Court Opinion

ID: 6209491
Source: CourtListenerOpinion
Date Created: 2022-02-05 21:00:18.9239+00
Date Added: 2024-06-11T08:56:45.365898
License: Public Domain

*835OPINION OF THE COURT
Joan B. Lefkowitz, J.
Pursuant to a collective bargaining agreement containing an arbitration clause the respondent Teachers’ Association served a demand for arbitration. In timely fashion, by order to show cause, petitioner, the Board of Education of the Ramapo Central School District, has moved for an order pursuant to CPLR 7503 (b) to stay arbitration.
FACTUAL BACKGROUND AND ISSUES
The issue sought to be arbitrated is whether petitioner may be compelled to reinstate its practice of 30 years of paying salaries (presently over 22 pay periods), where the first check for the beginning of the school year in September included a sum for services not yet performed. Petitioner in 1991 stopped issuing payment for services not yet rendered in its first check in September. Significantly, the end result on an annual school year basis is that teachers receive exactly the salary they are to be paid, no more and no less. The narrow question concerns the timing of the payments.
Petitioner contends that its former practice violates article VIII, § 1 of the NY Constitution and subdivision (3) of section 3015 of the Education Law. Such violations, it is contended, cannot be arbitrated as any award directing petitioner to reinstate its prior practice would violate public policy.
Respondent contends that the potential award will not be violative of public policy and petitioner can move to vacate or block confirmation if such an award is made (CPLR 7509, 7511).
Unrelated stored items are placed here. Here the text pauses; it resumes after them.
import Literature.Claims.NS.Permana2026
import Summits.NavierStokesRegularity.NavierStokesRegularity.Theorems.SoloSalvageLucardoOlivaes2026GI
import Summits.NavierStokesRegularity.NavierStokesRegularity.Theorems.SoloRefuteLucardoOlivaes2026
import Literature.Analysis.FluidPDE.LeraySelfSimilarCalculus
import HarnessLib

/-!
# C119 `Permana2026` — records-grade companion: the CLASS-UNIFORM depletion constant is kernel-false

Cell `ns-claims`, row C119 (ADJUDICATED #126: first failing step `Literature.Claims.NS.Permana2026.Step_3`
= Lemma 3.1 (7) p.3 l.33–40, class unfilled gap). This file refutes the RECORDS-GRADE FACE
`Literature.Claims.NS.Permana2026.Step_3cls` (skeleton rev 4/5, typist-11 g6): the depletion constant the
printed PROOF of Lemma 3.1 produces (p.3 l.74–78: «bounded by the uniformly finite L²-energy … Optimizing
δ ≈ |ω|^{−1/4} establishes (7)») depends on `ν` and the energy bound only. That face is false in the class:
along the ENERGY-PRESERVING homothety `v_μ(x) = μ⁶ U(μ⁴ x)` of one fixed datum `U` (the tree's C137
two-blob datum `…Theorems.LucardoOlivaes2026GI.U`, which has a point of positive vortex stretching because
`0 < ∫⟪ω, ∇U ω⟫`), the energy `‖v_μ‖²_{L²} = ‖U‖²_{L²}` is fixed while at `t = 0`, `x = μ⁻⁴x₀`,
`|⟪ω, ∇u ω⟫| = μ³⁰·⟪ω,∇Uω⟫(x₀)` and `C‖ω‖^{3/2} = C·μ¹⁵·‖ω(x₀)‖^{3/2}` — so no `C = C(ν, E₀)` serves
(repair-census row R3 of `claims/Permana2026/SALVAGE.md`, ref-3 g5 09:49:04Z (ii)). It does NOT touch the
token `Step_3` (per-datum constant `C_{ν,u₀}`), which absorbs every such scaling: `Step_3cls → Step_3`
(`step_3_of_step_3cls`) is the only relation, and a kill of the antecedent says nothing about the consequent.

Main declaration: `not_Step_3cls : ¬ Literature.Claims.NS.Permana2026.Step_3cls`.
Ingredients (all tree theorems): local existence in the class from every datum
(`…Theorems.LucardoOlivaes2026.exists_isLocalSolution`, Majda–Bertozzi Thm 3.4), energy decay
(`Chae2007.step_3_holds`), the datum `U` with `0 < stretchI U` (`isOuroDatum_U`, `isAlignedDatumI_U`),
dilation calculus (`fderiv_const_smul_comp_smul'`, `norm_iteratedFDeriv_comp_smul`, Mathlib `Measure.map_addHaar_smul`).

WHAT THIS IS NOT: not a claim about NS regularity or blow-up; not a claim about any author beyond the
typed locator.
-/

set_option linter.dupNamespace false

noncomputable section

open Set Function Filter MeasureTheory
open scoped Topology ENNReal NNReal ContDiff RealInnerProductSpace

namespace Summit.NavierStokesRegularity.NavierStokesRegularity.Theorems.Permana2026

open Literature.Analysis.FluidPDE
open Literature.Claims.NS.Chae2007 (IsDatum IsLocalSolution l2Norm step_3_holds)
open Literature.Claims.NS.LucardoOlivaes2026 (stretchI IsOuroDatum IsAlignedDatumI)
open Literature.Claims.NS.Permana2026 (Step_3cls Step_3 step_3_of_step_3cls)
open Summit.NavierStokesRegularity.NavierStokesRegularity.Theorems.LucardoOlivaes2026GI (U isOuroDatum_U
  isAlignedDatumI_U)
open Summit.NavierStokesRegularity.NavierStokesRegularity.Theorems.LucardoOlivaes2026 (exists_isLocalSolution)

/-- Physical space `ℝ³`. [folklore] -/
abbrev E3 : Type := EuclideanSpace ℝ (Fin 3)

/-- Change of variables `x ↦ c x` (`c > 0`) in a Lebesgue integral over `ℝ³`: `∫⁻ f(c x) dx = c⁻³ ∫⁻ f`
(Mathlib `Measure.map_addHaar_smul`; same computation as the tree's `lintegral_comp_smul_three`). [folklore] -/
theorem lintegral_comp_smul_E3 (f : E3 → ℝ≥0∞) {c : ℝ} (hc : 0 < c) :
    ∫⁻ x, f (c • x) = ENNReal.ofReal ((c ^ 3)⁻¹) * ∫⁻ x, f x := by
  have hc0 : c ≠ 0 := hc.ne'
  let e : E3 ≃ᵐ E3 := (Homeomorph.smul (isUnit_iff_ne_zero.2 hc0).unit).toMeasurableEquiv
  have he : (e : E3 → E3) = fun x => c • x := rfl
  calc ∫⁻ x, f (c • x) = ∫⁻ y, f y ∂(Measure.map (fun x => c • x) volume) := by
        rw [← he, lintegral_map_equiv]; rfl
    _ = ENNReal.ofReal ((c ^ 3)⁻¹) * ∫⁻ x, f x := by
        rw [Measure.map_addHaar_smul volume hc0, lintegral_smul_measure,
          finrank_euclideanSpace_fin, abs_of_nonneg (by positivity), smul_eq_mul]

/-! ## The homothety `x ↦ a • v (c • x)` -/

/-- The two-parameter dilation `(dil a c v)(x) = a • v(c • x)` (amplitude `a`, inverse length `c`);
`a = c^{3/2}` preserves the `L²` norm on `ℝ³`. [folklore] -/
def dil (a c : ℝ) (v : E3 → E3) : E3 → E3 := fun x => a • v (c • x)

/-- `D(dil a c v)(x) = (a c) • Dv(c x)`. [folklore] -/
theorem fderiv_dil (a c : ℝ) (v : E3 → E3) (x : E3) :
    fderiv ℝ (dil a c v) x = (a * c) • fderiv ℝ v (c • x) :=
  fderiv_const_smul_comp_smul' v a c x

/-- `curl(dil a c v)(x) = (a c) • (curl v)(c x)`. [folklore] -/
theorem curl_dil (a c : ℝ) (v : E3 → E3) (x : E3) :
    curl (dil a c v) x = (a * c) • curl v (c • x) := by
  rw [curl_eq_curlCLM, curl_eq_curlCLM, fderiv_dil, map_smul]

/-- The pointwise vortex-stretching density scales by `(a c)³`:
`⟪ω_λ, ∇v_λ ω_λ⟫(x) = (a c)³ ⟪ω, ∇v ω⟫(c x)`. [folklore] -/
theorem inner_stretch_dil (a c : ℝ) (v : E3 → E3) (x : E3) :
    ⟪curl (dil a c v) x, fderiv ℝ (dil a c v) x (curl (dil a c v) x)⟫ =
      (a * c) ^ 3 * ⟪curl v (c • x), fderiv ℝ v (c • x) (curl v (c • x))⟫ := by
  rw [curl_dil, fderiv_dil, smul_apply, map_smul, real_inner_smul_left,
    real_inner_smul_right, real_inner_smul_right]
  ring

/-- Dilation preserves smoothness. [folklore] -/
theorem contDiff_dil {v : E3 → E3} (hv : ContDiff ℝ ∞ v) (a c : ℝ) : ContDiff ℝ ∞ (dil a c v) :=
  (hv.comp (contDiff_const_smul c)).const_smul a

/-- Dilation preserves incompressibility. [folklore] -/
theorem isDivFree_dil {v : E3 → E3} (hv : VectorCalculus.IsDivFree v) (a c : ℝ) :
    VectorCalculus.IsDivFree (dil a c v) := fun x => by
  have h := hv (c • x)
  simp only [VectorCalculus.divergence] at h ⊢
  rw [fderiv_dil, ContinuousLinearMap.toLinearMap_smul, map_smul, h, smul_zero]

/-- `∫ ‖Dⁿ(dil a c v)‖² = (|a| |c|ⁿ)² c⁻³ ∫ ‖Dⁿv‖²` (lower Lebesgue integrals, `c > 0`). [folklore] -/
theorem lintegral_iteratedFDeriv_dil {v : E3 → E3} (hv : ContDiff ℝ ∞ v) (a : ℝ) {c : ℝ} (hc : 0 < c)
    (n : ℕ) :
    ∫⁻ x, ‖iteratedFDeriv ℝ n (dil a c v) x‖ₑ ^ 2 =
      ENNReal.ofReal ((|a| * |c| ^ n) ^ 2 * (c ^ 3)⁻¹) * ∫⁻ x, ‖iteratedFDeriv ℝ n v x‖ₑ ^ 2 := by
  have hvc : ContDiff ℝ ∞ (fun y => v (c • y)) := hv.comp (contDiff_const_smul c)
  have hpt : ∀ x, ‖iteratedFDeriv ℝ n (dil a c v) x‖ = |a| * |c| ^ n * ‖iteratedFDeriv ℝ n v (c • x)‖ := by
    intro x
    have h1 : iteratedFDeriv ℝ n (dil a c v) x = a • iteratedFDeriv ℝ n (fun y => v (c • y)) x := by
      unfold dil
      exact iteratedFDeriv_const_smul_apply' ((hvc.of_le (by exact_mod_cast le_top)).contDiffAt)
    rw [h1, norm_smul, Real.norm_eq_abs, norm_iteratedFDeriv_comp_smul hv c x (by exact_mod_cast le_top)]
    ring
  have hpt' : ∀ x, ‖iteratedFDeriv ℝ n (dil a c v) x‖ₑ ^ 2 =
      ENNReal.ofReal ((|a| * |c| ^ n) ^ 2) * ‖iteratedFDeriv ℝ n v (c • x)‖ₑ ^ 2 := by
    intro x
    rw [← ofReal_norm, ← ofReal_norm, hpt, ← ENNReal.ofReal_pow (by positivity),
      ← ENNReal.ofReal_pow (norm_nonneg _), mul_pow, ENNReal.ofReal_mul (by positivity)]
  simp_rw [hpt']
  rw [lintegral_const_mul' _ _ ENNReal.ofReal_ne_top,
    lintegral_comp_smul_E3 (fun x => ‖iteratedFDeriv ℝ n v x‖ₑ ^ 2) hc, ← mul_assoc,
    ← ENNReal.ofReal_mul (by positivity)]

/-- `∫ ‖dil a c v‖² = a² c⁻³ ∫ ‖v‖²`. [folklore] -/
theorem lintegral_sq_dil {v : E3 → E3} (hv : ContDiff ℝ ∞ v) (a : ℝ) {c : ℝ} (hc : 0 < c) :
    ∫⁻ x, ‖dil a c v x‖ₑ ^ 2 = ENNReal.ofReal (a ^ 2 * (c ^ 3)⁻¹) * ∫⁻ x, ‖v x‖ₑ ^ 2 := by
  have h := lintegral_iteratedFDeriv_dil hv a hc 0
  have e1 : (fun x => ‖iteratedFDeriv ℝ 0 (dil a c v) x‖ₑ ^ 2) = fun x => ‖dil a c v x‖ₑ ^ 2 := by
    funext x; rw [← ofReal_norm, norm_iteratedFDeriv_zero, ofReal_norm]
  have e2 : (fun x => ‖iteratedFDeriv ℝ 0 v x‖ₑ ^ 2) = fun x => ‖v x‖ₑ ^ 2 := by
    funext x; rw [← ofReal_norm, norm_iteratedFDeriv_zero, ofReal_norm]
  rw [e1, e2, pow_zero, mul_one, sq_abs] at h
  exact h

/-- The dilate of a datum of the class is a datum of the class. [folklore] -/
theorem isDatum_dil {v : E3 → E3} (hv : IsDatum v) (a : ℝ) {c : ℝ} (hc : 0 < c) :
    IsDatum (dil a c v) := by
  obtain ⟨hsm, hdiv, hH⟩ := hv
  refine ⟨contDiff_dil hsm a c, isDivFree_dil hdiv a c, fun n => ?_⟩
  rw [lintegral_iteratedFDeriv_dil hsm a hc n]
  exact ENNReal.mul_lt_top ENNReal.ofReal_lt_top (hH n)

/-- The `L²`-preserving choice `a = μ⁶`, `c = μ⁴`: `‖dil μ⁶ μ⁴ v‖_{L²} = ‖v‖_{L²}`. [folklore] -/
theorem l2Norm_dil_eq {v : E3 → E3} (hv : ContDiff ℝ ∞ v) {μ : ℝ} (hμ : 0 < μ) :
    l2Norm (dil (μ ^ 6) (μ ^ 4) v) = l2Norm v := by
  unfold l2Norm
  rw [lintegral_sq_dil hv _ (by positivity : (0:ℝ) < μ ^ 4)]
  have : (μ ^ 6) ^ 2 * ((μ ^ 4) ^ 3)⁻¹ = 1 := by
    rw [← pow_mul, ← pow_mul, mul_inv_cancel₀ (pow_ne_zero _ hμ.ne')]
  rw [this, ENNReal.ofReal_one, one_mul]

/-! ## The kill -/

/-- **`Step_3cls` is false**: the class-uniform depletion constant `C(ν, E₀)` of the printed proof of
Lemma 3.1 (p.3 l.74–78) cannot exist — at `ν = 1`, `E₀ = ‖U‖²_{L²}` (the C137 two-blob datum), the
energy-preserving dilates `v_μ = μ⁶U(μ⁴·)` violate `|⟪ω, ∇u ω⟫| ≤ C‖ω‖^{3/2}` at `t = 0` for `μ` large
(`μ³⁰` against `μ¹⁵`). Records-grade companion to #126 (repair-census row R3); the token `Step_3` is
untouched. [cite: Permana2026, Lemma 3.1 (7) p.3 l.33–40, proof p.3 l.74–78] -/
theorem not_Step_3cls : ¬ Step_3cls := by
  intro h
  -- the datum and a point of positive stretching
  have hUdat : IsDatum U := isOuroDatum_U.1
  have hpos : 0 < stretchI U := isAlignedDatumI_U
  obtain ⟨x₀, hx₀⟩ : ∃ x₀ : E3, 0 < ⟪curl U x₀, fderiv ℝ U x₀ (curl U x₀)⟫ := by
    by_contra hne
    push Not at hne
    have hle : stretchI U ≤ 0 := by
      unfold stretchI
      exact integral_nonpos fun x => hne x
    exact absurd hpos (not_lt.2 hle)
  set a₀ : ℝ := ⟪curl U x₀, fderiv ℝ U x₀ (curl U x₀)⟫ with ha₀
  set b₀ : ℝ := ‖curl U x₀‖ ^ ((3:ℝ) / 2) with hb₀
  have hb₀0 : 0 ≤ b₀ := by positivity
  -- the class-uniform constant at `ν = 1`, `E₀ = ‖U‖²`
  obtain ⟨C, hC, hlaw⟩ := h 1 one_pos (l2Norm U ^ 2) (sq_nonneg _)
  -- the scale
  set μ : ℝ := 2 + C * b₀ / a₀ with hμ
  have hq : 0 ≤ C * b₀ / a₀ := by positivity
  have hμ1 : 1 ≤ μ := by linarith
  have hμ0 : 0 < μ := by linarith
  have hc : (0:ℝ) < μ ^ 4 := by positivity
  -- the dilated datum and a class solution from it
  have hvdat : IsDatum (dil (μ ^ 6) (μ ^ 4) U) := isDatum_dil hUdat _ hc
  obtain ⟨T, hT, u, p, hsol⟩ := exists_isLocalSolution zero_le_one hvdat
  -- the energy hypothesis along the flow (energy decay; the dilation preserves `‖·‖_{L²}`)
  have hE : ∀ t ∈ Ico 0 T, l2Norm (u t) ^ 2 ≤ l2Norm U ^ 2 := by
    intro t ht
    have h1 : l2Norm (u t) ≤ l2Norm (dil (μ ^ 6) (μ ^ 4) U) :=
      step_3_holds 1 zero_le_one T hT _ u p hsol t ht
    rw [l2Norm_dil_eq hUdat.1 hμ0] at h1
    have h0 : 0 ≤ l2Norm (u t) := Real.sqrt_nonneg _
    exact pow_le_pow_left₀ h0 h1 2
  -- the law at `t = 0`, `x = μ⁻⁴ x₀`
  have key := hlaw T hT _ u p hsol hE 0 ⟨le_rfl, hT⟩ ((μ ^ 4)⁻¹ • x₀)
  rw [hsol.initial] at key
  have hcx : (μ ^ 4) • ((μ ^ 4)⁻¹ • x₀) = x₀ := by
    rw [smul_smul, mul_inv_cancel₀ hc.ne', one_smul]
  have hac : μ ^ 6 * μ ^ 4 = μ ^ 10 := by ring
  have hL : ⟪curl (dil (μ ^ 6) (μ ^ 4) U) ((μ ^ 4)⁻¹ • x₀),
      fderiv ℝ (dil (μ ^ 6) (μ ^ 4) U) ((μ ^ 4)⁻¹ • x₀) (curl (dil (μ ^ 6) (μ ^ 4) U) ((μ ^ 4)⁻¹ • x₀))⟫
        = μ ^ 30 * a₀ := by
    rw [inner_stretch_dil, hcx, hac, ← ha₀]; ring
  have hR : ‖curl (dil (μ ^ 6) (μ ^ 4) U) ((μ ^ 4)⁻¹ • x₀)‖ ^ ((3:ℝ) / 2) = μ ^ 15 * b₀ := by
    rw [curl_dil, hcx, hac, norm_smul, Real.norm_eq_abs, abs_of_pos (by positivity),
      Real.mul_rpow (by positivity) (norm_nonneg _), ← hb₀]
    congr 1
    rw [← Real.rpow_natCast μ 10, ← Real.rpow_mul hμ0.le,
      show ((10:ℕ):ℝ) * ((3:ℝ) / 2) = ((15:ℕ):ℝ) by norm_num, Real.rpow_natCast]
  rw [hL, hR, abs_of_pos (by positivity)] at key
  -- key : μ ^ 30 * a₀ ≤ C * (μ ^ 15 * b₀); but μ ^ 15 * a₀ ≥ μ * a₀ = 2 a₀ + C b₀ > C b₀
  have h15 : (0:ℝ) < μ ^ 15 := by positivity
  have hμ15 : μ ≤ μ ^ 15 := le_self_pow₀ hμ1 (by norm_num)
  have hμa : μ * a₀ = 2 * a₀ + C * b₀ := by
    rw [hμ]; field_simp
  have hA : C * b₀ < μ ^ 15 * a₀ := by
    have := mul_le_mul_of_nonneg_right hμ15 hx₀.le
    linarith
  have h30 : μ ^ 30 * a₀ = μ ^ 15 * (μ ^ 15 * a₀) := by ring
  rw [h30] at key
  nlinarith [mul_lt_mul_of_pos_left hA h15]

/-- FQN guard: the refuted face is the Literature decl of record. [cite: Permana2026, p.3 l.74–78] -/
example : ¬ Literature.Claims.NS.Permana2026.Step_3cls := not_Step_3cls

end Summit.NavierStokesRegularity.NavierStokesRegularity.Theorems.Permana2026

end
PUBLIC POLICY — UNCONSTITUTIONAL GIFTS
Initially, it should be noted that respondent’s reliance on County of Orange v County Employees Unit (76 AD2d 878) for the proposition that the employer must negotiate the timing of paychecks for advance payments is misplaced. County of Orange (supra) involved a discredited lag payroll where the employer was not paying for one week’s worth of work until some future date, whereas prior practice required payment “for all work performed up to the date of payment” (76 AD2d, supra, at 878). At bar, the prior practice reflected payment for services not yet rendered.
A stronger case for the proposition asserted is Matter of *836Niagara Falls City School Dist. (15 PERB ¶ 4508) where it was ruled improper for the public employer to unilaterally change the date checks would issue so as to reduce but not eliminate some advance payments. The question of illegality, if any, under the Constitution was not pursued and the court does not find the case persuasive precedent in this area of teacher salary involving section 3015 (3) of the Education Law.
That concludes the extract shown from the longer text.